Al fine di beneficiare della suddetta opzione è bene ricordare che la detrazione va ripartita in dieci quote annuali di pari importo a partire dall’anno in cui è sostenuta la spesa ed in quelli successivi; giova inoltre ricordare che il contribuente ha diritto a detrarre annualmente la quota spettante nei limiti dell’Irpef dovuta per l’anno in questione. Infatti non è ammesso il rimborso di somme eccedenti l’imposta; e ciò vuol dire che non ne è ammesso il rimborso, né tantomeno può essere conteggiato in diminuzione dell’imposta dovuta per l’anno successivo. Seppur di difficile comprensione, soprattutto per l’investitore straniero, tali premesse si rendono doverose al fine di una migliore comprensione dell’immobile che si vuole acquistare, dell’investimento che si sta effettuando e dei vantaggi di cui si può usufruire. Senz’altro le succitate agevolazioni fiscali (qualora sia possibile beneficiarne), oltre a stimolare un recupero di abitazioni già esistenti costituiscono un ulteriore incentivo per tutti coloro che desiderano acquistare immobili antichi e caratteristici, anche in cattive condizioni e pertanto ad un prezzo ancora più basso, per poi ristrutturarli, usufruendo degli incentivi previsti ed aumentando in maniera esponenziale il valore effettivo dell’investimento realizzato.

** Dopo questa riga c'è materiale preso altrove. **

/-- **Lemma 4's gadget step from a family of NUMBERED drawn instances**: the same as
`LOT2003_lemma4_gadgets_of_family` for a construction that delivers, for every normal-form `ψ`,
the instance `inst ψ = (P, D, s, t)` of `GRIDHAMPATHCOUNT` itself — a congestion-free grid drawing
with `s, t < |P|` and `hamPathCount |P| D s t = 2^{e ψ} · #SAT(ψ)` — computed in typed polynomial
time from the code of `ψ` (`CodeFP cnfC instC inst`), together with the exponent.
[cite: LiskiewiczOgiharaToda2003, §3 (proof of Lemma 4) and §4 (proof of Theorem 7, E₀)] -/
theorem LOT2003_lemma4_gadgets_of_numberedFamily (inst : CNF ℕ → DrawnGraphInstance) (e : CNF ℕ → ℕ)
    (hvalid : ∀ ψ : CNF ℕ, ψ.IsLOTNormalForm → IsGridDrawing (inst ψ).1 (inst ψ).2.1)
    (hs : ∀ ψ : CNF ℕ, ψ.IsLOTNormalForm → (inst ψ).2.2.1 < (inst ψ).1.length)
    (ht : ∀ ψ : CNF ℕ, ψ.IsLOTNormalForm → (inst ψ).2.2.2 < (inst ψ).1.length)
    (he : ∀ ψ : CNF ℕ, ψ.IsLOTNormalForm → 0 < e ψ)
    (hcount : ∀ ψ : CNF ℕ, ψ.IsLOTNormalForm →
      hamPathCount (inst ψ).1.length (inst ψ).2.1 (inst ψ).2.2.1 (inst ψ).2.2.2 = 2 ^ e ψ * ψ.numSat)
    (hFP : CodeFP cnfC instC inst) (heFP : CodeFP cnfC natE e) :
    LOT2003_lemma4_gadgets := by
  classical
  set inst' : CNF ℕ → DrawnGraphInstance := fun ψ =>
    if decide ψ.IsLOTNormalForm then inst ψ else zeroInstance with hinst
  have hinstFP : CodeFP cnfC instC inst' :=
    codeFP_isLOTNormalForm.ite hFP (CodeFP.const _ zeroInstance)
  obtain ⟨F₁, hF₁, hF₁eq⟩ := hinstFP
  obtain ⟨F₃, hF₃, hF₃eq⟩ := codeFP_max_one heFP
  let ψ_ : List Bool → CNF ℕ := Literature.Computability.Complexity.NegCNF.decCNF
  have hcanon : ∀ w, Literature.Computability.Complexity.KSATRed.canonCNFFn w = cnfC (ψ_ w) := fun w => by
    rw [Literature.Computability.Complexity.KSATRed.canonCNFFn_eq, cnfC_eq]
  refine ⟨F₁ ∘ Literature.Computability.Complexity.KSATRed.canonCNFFn,
    comp_mem_FP hF₁ Literature.Computability.Complexity.KSATRed.canonCNFFn_mem_FP,
    fun w => max 1 (e (ψ_ w)), ?_, fun w => Nat.lt_of_lt_of_le Nat.one_pos (le_max_left _ _), fun w => ?_⟩
  · have : (encodeNat ∘ fun w => max 1 (e (ψ_ w))) =
        F₃ ∘ Literature.Computability.Complexity.KSATRed.canonCNFFn := by
      funext w
      rw [Function.comp_apply, Function.comp_apply, hcanon, hF₃eq]
    rw [this]
    exact comp_mem_FP hF₃ Literature.Computability.Complexity.KSATRed.canonCNFFn_mem_FP
  · dsimp only
    rw [Function.comp_apply, hcanon, hF₁eq, SHARP3SATNF_eq_decCNF]
    by_cases hnf : (ψ_ w).IsLOTNormalForm
    · have hinstw : inst' (ψ_ w) = inst (ψ_ w) := by
        rw [hinst]; simp only [hnf, decide_true, if_true]
      rw [if_pos hnf, hinstw, GRIDHAMPATHCOUNT_instC _ (hvalid _ hnf) (hs _ hnf) (ht _ hnf), hcount _ hnf,
        max_eq_right (Nat.one_le_iff_ne_zero.2 (he _ hnf).ne'), Nat.mul_div_cancel_left _ (Nat.two_pow_pos _)]
    · have hinstw : inst' (ψ_ w) = zeroInstance := by
        rw [hinst]; simp only [hnf, decide_false]; rfl
      rw [if_neg hnf, hinstw, ← instC_eq, GRIDHAMPATHCOUNT_zeroInstance, Nat.zero_div]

[4] Tali detrazioni, non sono cumulabili tra loro, sono da ripartire rispettivamente in 10 e 5 anni.

[5] Sotto l’aspetto pratico l’investitore estero, acquistato un immobile, dovrà presentare per una sola volta la Dichiarazione IMU, e per gli anni successivi la Dichiarazione IRPEF.

In particolare: ” Ai sensi della normativa italiana, i redditi di terreni e fabbricati ubicati nel territorio dello Stato sono imponibili in Italia anche se sono posseduti da contribuenti non residenti. Tuttavia, se il contribuente risiede in un Paese che ha stipulato con lItalia una Convenzione per evitare le doppie imposizioni, potrà certamente fruire delle misure previste dalla Convenzione stessa, per evitare che su tali redditi si verifichi una seconda imposizione“.

[6]Può richiedere la detrazione anche chi esegue in proprio i lavori sull’immobile, limitatamente alle spese di acquisto dei materiali utilizzati.

[7] Una metratura limitata sembrerebbe preferita perché facilmente rivendibile per il futuro e con maggiori possibilità di guadagno. Ma si è visto che nel primo trimestre del 2014 si è vista una ripresa per gli acquisti di immobili di pregio con ampie metrature.